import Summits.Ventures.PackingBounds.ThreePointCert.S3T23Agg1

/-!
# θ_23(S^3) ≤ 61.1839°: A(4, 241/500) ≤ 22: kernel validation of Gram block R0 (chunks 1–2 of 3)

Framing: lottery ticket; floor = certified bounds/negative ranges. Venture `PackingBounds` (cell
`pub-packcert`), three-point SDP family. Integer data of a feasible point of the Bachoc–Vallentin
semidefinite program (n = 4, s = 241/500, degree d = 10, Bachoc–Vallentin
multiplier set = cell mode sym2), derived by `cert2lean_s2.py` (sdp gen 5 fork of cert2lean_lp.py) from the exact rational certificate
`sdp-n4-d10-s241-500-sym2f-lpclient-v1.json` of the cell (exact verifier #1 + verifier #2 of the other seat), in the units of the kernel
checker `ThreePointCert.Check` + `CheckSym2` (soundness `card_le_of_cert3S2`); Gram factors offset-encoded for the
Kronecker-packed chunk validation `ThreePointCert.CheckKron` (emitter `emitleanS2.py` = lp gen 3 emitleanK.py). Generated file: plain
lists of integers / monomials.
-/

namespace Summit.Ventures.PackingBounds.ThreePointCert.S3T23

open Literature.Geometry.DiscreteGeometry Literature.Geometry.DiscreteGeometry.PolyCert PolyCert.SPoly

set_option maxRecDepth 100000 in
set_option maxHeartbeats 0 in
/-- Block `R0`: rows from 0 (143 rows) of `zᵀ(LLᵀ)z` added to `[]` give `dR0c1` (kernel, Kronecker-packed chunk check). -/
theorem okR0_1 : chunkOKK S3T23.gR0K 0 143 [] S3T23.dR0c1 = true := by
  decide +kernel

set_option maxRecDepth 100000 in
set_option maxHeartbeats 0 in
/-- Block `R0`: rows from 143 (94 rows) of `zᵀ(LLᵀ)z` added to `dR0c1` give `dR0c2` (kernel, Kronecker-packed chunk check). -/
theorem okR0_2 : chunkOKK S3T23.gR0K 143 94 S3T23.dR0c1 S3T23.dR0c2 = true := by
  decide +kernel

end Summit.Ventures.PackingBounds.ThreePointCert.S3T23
* * * * * * *
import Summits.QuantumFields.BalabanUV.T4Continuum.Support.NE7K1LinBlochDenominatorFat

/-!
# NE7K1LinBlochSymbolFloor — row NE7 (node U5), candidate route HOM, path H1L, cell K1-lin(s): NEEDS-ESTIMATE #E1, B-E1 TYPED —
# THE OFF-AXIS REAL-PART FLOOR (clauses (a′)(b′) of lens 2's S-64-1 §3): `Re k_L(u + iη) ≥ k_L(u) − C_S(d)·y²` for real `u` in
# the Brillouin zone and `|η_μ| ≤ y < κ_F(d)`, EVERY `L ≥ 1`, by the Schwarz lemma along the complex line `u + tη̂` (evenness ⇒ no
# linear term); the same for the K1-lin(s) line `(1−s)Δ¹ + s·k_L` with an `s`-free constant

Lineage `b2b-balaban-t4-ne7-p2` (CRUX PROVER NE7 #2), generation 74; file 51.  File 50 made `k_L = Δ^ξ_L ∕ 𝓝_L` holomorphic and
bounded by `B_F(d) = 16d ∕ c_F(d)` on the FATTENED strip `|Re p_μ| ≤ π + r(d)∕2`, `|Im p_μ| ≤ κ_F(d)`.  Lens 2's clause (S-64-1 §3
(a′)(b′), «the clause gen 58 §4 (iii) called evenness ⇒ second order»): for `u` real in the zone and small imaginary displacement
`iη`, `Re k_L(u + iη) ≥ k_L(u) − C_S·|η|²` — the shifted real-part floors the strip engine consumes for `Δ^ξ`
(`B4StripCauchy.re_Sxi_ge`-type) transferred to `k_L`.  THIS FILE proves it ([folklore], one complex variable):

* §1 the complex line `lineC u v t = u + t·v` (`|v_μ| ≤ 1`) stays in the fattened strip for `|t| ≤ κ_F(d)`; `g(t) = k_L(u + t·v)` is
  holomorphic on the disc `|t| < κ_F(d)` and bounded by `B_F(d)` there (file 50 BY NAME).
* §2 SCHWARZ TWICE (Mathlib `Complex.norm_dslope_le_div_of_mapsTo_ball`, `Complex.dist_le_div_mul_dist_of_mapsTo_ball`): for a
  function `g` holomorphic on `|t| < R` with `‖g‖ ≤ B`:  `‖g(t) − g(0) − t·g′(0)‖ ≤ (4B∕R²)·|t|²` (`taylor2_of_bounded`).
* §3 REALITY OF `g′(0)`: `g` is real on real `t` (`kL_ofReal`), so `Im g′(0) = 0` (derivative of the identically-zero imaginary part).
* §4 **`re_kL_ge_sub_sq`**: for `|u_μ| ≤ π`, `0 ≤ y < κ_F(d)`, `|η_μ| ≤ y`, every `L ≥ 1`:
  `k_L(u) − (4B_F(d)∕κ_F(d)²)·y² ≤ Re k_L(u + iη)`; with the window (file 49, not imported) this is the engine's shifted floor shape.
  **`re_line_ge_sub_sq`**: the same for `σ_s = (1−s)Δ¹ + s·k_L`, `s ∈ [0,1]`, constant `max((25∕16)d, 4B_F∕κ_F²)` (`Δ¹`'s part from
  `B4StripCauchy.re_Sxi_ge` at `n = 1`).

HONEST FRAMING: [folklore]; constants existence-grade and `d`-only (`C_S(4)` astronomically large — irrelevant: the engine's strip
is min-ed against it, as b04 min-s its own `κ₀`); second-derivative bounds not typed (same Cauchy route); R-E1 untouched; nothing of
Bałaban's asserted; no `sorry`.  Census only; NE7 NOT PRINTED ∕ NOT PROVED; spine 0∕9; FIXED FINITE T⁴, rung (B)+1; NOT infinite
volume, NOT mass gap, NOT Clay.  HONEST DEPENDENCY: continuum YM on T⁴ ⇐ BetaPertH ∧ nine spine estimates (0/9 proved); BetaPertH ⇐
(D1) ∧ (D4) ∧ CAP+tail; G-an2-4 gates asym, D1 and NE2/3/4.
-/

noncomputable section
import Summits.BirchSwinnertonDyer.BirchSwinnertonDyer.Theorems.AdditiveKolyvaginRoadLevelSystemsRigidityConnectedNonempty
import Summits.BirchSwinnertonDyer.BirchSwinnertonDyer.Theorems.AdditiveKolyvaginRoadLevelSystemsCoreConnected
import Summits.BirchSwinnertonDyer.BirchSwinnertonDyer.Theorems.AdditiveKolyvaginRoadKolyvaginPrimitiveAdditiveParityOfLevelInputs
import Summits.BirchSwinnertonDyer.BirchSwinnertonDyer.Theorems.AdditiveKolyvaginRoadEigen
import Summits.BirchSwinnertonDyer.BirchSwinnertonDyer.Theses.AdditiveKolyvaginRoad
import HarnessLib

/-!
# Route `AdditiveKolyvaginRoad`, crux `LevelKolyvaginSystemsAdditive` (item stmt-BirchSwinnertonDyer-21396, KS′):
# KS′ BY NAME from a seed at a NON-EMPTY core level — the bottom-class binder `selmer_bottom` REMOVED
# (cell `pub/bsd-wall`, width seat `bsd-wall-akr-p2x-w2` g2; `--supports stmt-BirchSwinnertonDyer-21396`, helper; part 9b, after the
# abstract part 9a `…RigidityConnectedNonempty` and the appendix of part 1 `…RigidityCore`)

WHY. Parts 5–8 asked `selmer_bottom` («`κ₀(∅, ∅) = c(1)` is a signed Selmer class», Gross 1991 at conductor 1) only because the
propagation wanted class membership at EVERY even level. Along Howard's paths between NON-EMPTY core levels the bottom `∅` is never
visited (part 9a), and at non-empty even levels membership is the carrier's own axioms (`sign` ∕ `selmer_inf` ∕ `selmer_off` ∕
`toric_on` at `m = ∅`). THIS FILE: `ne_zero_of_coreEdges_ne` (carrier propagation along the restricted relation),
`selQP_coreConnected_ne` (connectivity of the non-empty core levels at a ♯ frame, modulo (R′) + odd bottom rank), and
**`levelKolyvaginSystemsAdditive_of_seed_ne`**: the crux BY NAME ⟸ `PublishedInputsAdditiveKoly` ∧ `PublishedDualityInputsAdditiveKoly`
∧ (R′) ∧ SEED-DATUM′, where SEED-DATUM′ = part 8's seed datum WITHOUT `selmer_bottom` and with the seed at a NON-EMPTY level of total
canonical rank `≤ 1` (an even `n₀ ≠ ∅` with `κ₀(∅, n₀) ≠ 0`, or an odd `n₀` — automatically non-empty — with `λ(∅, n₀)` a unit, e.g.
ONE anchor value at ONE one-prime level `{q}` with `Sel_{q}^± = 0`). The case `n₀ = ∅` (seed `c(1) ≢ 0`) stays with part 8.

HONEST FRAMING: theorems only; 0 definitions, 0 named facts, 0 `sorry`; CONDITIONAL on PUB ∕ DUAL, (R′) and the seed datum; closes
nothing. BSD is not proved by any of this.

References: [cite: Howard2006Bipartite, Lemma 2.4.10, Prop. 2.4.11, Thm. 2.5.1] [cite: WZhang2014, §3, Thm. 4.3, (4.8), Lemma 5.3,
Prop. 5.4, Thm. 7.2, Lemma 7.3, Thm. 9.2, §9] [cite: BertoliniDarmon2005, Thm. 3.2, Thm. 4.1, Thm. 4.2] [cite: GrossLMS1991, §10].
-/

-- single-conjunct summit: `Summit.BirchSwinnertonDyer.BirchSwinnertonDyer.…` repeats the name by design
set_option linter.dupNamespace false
* * * * * * *
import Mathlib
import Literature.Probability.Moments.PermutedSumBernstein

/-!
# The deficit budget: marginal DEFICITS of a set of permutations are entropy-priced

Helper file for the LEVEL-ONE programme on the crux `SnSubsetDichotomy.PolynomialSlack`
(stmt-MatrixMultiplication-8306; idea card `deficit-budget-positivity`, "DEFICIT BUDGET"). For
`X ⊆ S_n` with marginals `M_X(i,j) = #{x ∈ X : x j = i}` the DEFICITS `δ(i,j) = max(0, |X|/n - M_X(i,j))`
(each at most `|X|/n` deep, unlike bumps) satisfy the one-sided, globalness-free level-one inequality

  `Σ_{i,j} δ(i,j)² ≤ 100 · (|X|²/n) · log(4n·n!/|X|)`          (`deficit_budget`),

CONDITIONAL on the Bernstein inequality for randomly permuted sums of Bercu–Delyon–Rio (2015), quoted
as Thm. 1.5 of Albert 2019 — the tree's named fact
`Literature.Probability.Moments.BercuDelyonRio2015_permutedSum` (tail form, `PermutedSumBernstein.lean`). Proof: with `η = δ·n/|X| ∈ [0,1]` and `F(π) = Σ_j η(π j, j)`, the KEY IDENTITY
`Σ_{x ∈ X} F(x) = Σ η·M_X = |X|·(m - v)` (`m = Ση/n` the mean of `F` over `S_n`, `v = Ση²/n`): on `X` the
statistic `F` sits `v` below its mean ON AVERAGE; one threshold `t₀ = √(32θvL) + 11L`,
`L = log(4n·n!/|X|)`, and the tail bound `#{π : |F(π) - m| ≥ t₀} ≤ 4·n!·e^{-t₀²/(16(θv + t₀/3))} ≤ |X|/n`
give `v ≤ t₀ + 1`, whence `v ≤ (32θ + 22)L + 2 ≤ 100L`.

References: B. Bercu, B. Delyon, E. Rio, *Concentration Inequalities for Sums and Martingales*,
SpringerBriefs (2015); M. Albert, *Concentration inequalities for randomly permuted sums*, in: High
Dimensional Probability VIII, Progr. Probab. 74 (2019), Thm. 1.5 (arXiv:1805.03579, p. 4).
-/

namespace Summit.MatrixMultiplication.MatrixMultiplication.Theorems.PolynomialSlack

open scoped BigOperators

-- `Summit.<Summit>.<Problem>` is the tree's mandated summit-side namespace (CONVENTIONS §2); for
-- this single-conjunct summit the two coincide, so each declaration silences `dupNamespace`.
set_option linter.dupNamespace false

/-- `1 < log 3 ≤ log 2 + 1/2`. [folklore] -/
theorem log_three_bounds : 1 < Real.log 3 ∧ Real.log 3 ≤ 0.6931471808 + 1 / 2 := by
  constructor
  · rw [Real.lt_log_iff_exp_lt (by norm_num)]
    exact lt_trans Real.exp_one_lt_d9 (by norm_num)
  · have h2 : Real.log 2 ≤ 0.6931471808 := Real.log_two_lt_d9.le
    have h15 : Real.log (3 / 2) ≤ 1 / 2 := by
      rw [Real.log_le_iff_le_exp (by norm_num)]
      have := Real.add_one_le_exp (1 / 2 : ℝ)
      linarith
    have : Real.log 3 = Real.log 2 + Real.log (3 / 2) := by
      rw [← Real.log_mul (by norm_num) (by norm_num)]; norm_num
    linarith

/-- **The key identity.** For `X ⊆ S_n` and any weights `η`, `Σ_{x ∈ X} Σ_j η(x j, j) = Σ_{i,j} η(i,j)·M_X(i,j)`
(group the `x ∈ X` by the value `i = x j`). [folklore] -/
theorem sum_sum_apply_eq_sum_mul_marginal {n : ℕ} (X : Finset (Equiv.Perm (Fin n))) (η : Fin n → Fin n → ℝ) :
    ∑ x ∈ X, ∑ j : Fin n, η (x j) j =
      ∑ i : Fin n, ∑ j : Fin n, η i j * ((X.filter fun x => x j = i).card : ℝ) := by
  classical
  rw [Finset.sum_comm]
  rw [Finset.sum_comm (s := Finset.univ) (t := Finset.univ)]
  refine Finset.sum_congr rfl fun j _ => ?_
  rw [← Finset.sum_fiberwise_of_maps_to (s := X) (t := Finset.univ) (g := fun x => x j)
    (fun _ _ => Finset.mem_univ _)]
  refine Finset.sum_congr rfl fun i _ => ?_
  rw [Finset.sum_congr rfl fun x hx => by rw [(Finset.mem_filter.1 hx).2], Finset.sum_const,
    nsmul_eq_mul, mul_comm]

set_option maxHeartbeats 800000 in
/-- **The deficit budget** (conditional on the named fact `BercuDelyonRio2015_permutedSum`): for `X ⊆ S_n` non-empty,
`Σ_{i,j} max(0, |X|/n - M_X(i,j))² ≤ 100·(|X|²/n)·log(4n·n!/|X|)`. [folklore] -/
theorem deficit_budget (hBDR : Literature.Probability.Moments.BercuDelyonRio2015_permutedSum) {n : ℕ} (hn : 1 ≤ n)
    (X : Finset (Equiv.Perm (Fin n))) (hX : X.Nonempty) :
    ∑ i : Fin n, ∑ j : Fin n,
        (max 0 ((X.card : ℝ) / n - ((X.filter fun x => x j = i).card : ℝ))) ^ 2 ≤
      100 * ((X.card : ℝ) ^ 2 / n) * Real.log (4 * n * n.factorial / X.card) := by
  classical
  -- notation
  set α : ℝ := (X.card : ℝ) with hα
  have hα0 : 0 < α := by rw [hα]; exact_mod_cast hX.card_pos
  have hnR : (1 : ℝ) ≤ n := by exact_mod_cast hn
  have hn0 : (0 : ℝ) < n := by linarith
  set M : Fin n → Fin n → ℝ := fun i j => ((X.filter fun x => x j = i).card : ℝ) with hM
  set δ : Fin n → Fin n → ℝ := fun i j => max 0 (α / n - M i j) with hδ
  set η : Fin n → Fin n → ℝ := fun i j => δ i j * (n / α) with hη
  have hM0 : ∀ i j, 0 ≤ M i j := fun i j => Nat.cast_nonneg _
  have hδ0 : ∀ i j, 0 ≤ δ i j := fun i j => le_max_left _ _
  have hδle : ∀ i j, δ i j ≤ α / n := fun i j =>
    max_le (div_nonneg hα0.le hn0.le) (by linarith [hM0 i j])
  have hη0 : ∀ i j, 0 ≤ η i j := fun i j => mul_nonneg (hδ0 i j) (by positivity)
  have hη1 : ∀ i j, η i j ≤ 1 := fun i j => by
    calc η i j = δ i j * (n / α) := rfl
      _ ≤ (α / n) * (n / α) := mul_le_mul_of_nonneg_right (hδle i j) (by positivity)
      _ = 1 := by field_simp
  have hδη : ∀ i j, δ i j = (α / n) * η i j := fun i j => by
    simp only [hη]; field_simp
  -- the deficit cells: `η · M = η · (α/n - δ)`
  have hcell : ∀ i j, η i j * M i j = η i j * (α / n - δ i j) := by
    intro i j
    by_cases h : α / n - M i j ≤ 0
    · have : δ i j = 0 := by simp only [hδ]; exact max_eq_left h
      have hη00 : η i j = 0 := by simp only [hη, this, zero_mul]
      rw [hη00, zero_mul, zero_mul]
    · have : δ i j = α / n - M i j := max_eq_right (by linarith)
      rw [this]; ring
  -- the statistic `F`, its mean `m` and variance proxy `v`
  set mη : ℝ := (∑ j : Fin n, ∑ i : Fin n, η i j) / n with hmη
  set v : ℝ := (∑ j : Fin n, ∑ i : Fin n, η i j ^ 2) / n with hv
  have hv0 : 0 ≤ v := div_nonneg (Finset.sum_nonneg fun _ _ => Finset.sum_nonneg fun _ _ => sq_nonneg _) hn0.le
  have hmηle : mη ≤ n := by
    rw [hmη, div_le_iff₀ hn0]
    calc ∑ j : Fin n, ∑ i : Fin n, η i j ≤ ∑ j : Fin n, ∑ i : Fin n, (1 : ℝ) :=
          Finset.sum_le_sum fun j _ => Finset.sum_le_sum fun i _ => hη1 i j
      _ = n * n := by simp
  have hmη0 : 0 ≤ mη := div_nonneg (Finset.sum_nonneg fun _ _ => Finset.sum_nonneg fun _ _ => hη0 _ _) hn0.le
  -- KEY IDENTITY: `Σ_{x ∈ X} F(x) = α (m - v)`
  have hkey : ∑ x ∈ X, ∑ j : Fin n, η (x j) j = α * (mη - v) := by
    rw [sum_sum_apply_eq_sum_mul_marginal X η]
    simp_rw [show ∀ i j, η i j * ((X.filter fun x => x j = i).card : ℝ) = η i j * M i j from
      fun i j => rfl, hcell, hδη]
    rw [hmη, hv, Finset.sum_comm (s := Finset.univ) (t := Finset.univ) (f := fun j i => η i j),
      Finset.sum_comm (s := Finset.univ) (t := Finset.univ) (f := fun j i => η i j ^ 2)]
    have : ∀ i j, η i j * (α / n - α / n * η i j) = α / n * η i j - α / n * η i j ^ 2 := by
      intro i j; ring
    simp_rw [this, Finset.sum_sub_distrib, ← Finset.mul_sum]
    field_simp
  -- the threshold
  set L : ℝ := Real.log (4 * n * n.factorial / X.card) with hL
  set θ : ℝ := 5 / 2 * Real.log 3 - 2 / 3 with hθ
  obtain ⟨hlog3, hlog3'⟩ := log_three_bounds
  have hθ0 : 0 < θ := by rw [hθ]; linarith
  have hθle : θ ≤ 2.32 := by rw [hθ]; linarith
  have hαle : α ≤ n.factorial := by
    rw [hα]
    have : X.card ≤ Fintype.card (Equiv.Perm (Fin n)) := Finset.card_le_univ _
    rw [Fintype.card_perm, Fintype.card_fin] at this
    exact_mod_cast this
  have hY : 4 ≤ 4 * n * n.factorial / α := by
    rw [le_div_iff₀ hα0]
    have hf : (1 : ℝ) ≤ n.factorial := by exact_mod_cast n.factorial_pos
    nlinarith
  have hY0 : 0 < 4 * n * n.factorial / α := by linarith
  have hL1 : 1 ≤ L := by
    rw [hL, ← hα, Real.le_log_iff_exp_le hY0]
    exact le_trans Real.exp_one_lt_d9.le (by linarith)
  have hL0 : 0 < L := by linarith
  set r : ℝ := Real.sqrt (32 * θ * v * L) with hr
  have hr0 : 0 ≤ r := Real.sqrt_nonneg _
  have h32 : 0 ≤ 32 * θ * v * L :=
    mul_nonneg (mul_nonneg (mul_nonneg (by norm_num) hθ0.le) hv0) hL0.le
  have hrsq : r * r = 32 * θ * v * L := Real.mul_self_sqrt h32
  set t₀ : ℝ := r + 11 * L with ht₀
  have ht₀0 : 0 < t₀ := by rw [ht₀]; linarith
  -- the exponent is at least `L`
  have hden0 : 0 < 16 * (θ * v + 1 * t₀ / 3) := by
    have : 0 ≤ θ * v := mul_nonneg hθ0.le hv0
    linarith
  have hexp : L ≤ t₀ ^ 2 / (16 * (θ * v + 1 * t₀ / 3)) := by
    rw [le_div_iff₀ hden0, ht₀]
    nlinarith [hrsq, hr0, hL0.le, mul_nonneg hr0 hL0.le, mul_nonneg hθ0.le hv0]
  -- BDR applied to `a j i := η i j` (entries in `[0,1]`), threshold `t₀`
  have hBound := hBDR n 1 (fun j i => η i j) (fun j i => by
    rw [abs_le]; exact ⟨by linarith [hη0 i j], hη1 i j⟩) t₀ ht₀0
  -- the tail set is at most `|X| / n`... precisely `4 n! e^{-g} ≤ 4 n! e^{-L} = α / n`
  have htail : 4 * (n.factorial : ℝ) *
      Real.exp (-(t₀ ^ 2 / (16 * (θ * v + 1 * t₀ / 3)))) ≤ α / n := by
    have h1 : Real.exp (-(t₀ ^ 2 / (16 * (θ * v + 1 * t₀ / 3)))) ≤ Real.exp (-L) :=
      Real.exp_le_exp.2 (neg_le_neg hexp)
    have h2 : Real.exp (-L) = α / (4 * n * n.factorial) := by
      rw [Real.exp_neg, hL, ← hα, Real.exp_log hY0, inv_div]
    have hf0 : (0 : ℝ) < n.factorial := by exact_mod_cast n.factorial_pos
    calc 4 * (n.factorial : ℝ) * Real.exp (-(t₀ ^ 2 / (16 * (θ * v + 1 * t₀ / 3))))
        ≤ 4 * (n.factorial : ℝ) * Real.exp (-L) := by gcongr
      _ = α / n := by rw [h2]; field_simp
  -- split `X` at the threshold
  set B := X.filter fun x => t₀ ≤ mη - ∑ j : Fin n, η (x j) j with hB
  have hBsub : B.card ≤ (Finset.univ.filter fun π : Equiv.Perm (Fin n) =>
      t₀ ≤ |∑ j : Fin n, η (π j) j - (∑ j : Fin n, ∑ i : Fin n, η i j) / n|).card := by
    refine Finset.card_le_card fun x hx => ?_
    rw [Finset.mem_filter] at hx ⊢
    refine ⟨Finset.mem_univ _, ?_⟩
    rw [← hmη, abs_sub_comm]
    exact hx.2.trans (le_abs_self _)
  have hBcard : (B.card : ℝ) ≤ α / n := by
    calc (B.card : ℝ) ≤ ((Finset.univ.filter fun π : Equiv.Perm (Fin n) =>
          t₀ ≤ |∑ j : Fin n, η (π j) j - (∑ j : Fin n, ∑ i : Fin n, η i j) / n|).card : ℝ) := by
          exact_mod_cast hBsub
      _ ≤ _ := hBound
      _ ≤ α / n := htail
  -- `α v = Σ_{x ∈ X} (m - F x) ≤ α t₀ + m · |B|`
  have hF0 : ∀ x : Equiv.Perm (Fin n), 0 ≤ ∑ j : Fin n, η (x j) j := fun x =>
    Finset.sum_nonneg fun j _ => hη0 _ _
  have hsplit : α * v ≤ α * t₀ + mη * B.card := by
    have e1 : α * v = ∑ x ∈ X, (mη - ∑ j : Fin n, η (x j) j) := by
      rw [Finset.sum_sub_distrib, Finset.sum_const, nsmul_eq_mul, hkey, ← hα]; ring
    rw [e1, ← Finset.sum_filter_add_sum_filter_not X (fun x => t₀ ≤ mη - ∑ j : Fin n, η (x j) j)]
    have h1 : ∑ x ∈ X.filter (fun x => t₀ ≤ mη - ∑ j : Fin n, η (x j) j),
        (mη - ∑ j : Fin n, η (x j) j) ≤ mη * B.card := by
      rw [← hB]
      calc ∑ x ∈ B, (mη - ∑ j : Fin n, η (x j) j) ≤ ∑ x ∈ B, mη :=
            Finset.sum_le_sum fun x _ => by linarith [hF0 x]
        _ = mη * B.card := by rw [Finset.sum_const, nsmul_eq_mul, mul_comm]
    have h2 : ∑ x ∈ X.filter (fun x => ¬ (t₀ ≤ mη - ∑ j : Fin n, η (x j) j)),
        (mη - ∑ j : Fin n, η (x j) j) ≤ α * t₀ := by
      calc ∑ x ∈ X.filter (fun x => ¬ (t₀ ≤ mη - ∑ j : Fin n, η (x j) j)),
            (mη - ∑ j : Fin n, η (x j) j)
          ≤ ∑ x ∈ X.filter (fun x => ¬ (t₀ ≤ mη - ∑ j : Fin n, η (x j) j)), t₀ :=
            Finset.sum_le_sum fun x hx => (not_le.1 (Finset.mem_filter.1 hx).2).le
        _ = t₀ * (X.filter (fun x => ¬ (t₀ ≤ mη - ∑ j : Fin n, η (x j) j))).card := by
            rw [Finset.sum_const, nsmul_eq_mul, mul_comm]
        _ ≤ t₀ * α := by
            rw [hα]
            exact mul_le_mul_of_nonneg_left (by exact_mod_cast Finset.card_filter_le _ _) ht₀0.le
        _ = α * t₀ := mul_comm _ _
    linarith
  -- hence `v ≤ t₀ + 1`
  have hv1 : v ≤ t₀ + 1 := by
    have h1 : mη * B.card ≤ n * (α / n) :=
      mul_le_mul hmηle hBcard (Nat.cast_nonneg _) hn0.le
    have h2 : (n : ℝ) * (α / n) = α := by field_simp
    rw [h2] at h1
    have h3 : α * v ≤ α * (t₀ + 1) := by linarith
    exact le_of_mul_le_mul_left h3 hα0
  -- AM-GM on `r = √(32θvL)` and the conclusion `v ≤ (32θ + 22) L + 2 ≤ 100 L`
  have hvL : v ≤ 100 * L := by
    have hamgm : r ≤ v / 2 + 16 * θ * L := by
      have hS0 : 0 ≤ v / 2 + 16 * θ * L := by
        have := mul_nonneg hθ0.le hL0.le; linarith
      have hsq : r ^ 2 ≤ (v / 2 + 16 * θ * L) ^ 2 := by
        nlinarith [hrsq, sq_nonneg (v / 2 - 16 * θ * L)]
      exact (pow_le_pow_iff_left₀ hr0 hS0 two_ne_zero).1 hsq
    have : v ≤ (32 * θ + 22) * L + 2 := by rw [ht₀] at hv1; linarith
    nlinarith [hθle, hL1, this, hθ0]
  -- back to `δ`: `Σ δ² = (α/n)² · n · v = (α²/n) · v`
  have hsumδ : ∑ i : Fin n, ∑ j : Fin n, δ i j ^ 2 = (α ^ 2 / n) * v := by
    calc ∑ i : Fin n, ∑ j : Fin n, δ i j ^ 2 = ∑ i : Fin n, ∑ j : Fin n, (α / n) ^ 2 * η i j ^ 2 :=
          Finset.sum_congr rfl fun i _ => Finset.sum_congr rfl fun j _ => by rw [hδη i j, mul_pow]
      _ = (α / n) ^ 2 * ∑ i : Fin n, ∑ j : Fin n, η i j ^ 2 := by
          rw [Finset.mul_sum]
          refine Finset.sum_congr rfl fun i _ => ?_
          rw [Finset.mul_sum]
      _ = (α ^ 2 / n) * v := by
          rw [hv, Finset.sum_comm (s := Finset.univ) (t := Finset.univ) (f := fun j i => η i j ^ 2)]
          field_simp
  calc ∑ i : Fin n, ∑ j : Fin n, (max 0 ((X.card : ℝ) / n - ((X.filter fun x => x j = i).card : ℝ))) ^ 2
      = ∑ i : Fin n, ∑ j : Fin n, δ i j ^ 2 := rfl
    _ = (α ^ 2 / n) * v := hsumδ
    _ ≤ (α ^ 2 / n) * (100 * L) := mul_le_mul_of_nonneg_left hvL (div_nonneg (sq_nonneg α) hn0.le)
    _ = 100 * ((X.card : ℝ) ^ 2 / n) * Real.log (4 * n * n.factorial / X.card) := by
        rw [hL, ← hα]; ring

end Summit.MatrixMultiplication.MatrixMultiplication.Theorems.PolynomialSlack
* * * * * * *
◆ **ACTIVITY**
Pull each line holding "holomorphic" out of the listing.

◆ **RESULT**
Lineage `b2b-balaban-t4-ne7-p2` (CRUX PROVER NE7 #2), generation 74; file 51.  File 50 made `k_L = Δ^ξ_L ∕ 𝓝_L` holomorphic and
  holomorphic on the disc `|t| < κ_F(d)` and bounded by `B_F(d)` there (file 50 BY NAME).
  function `g` holomorphic on `|t| < R` with `‖g‖ ≤ B`:  `‖g(t) − g(0) − t·g′(0)‖ ≤ (4B∕R²)·|t|²` (`taylor2_of_bounded`).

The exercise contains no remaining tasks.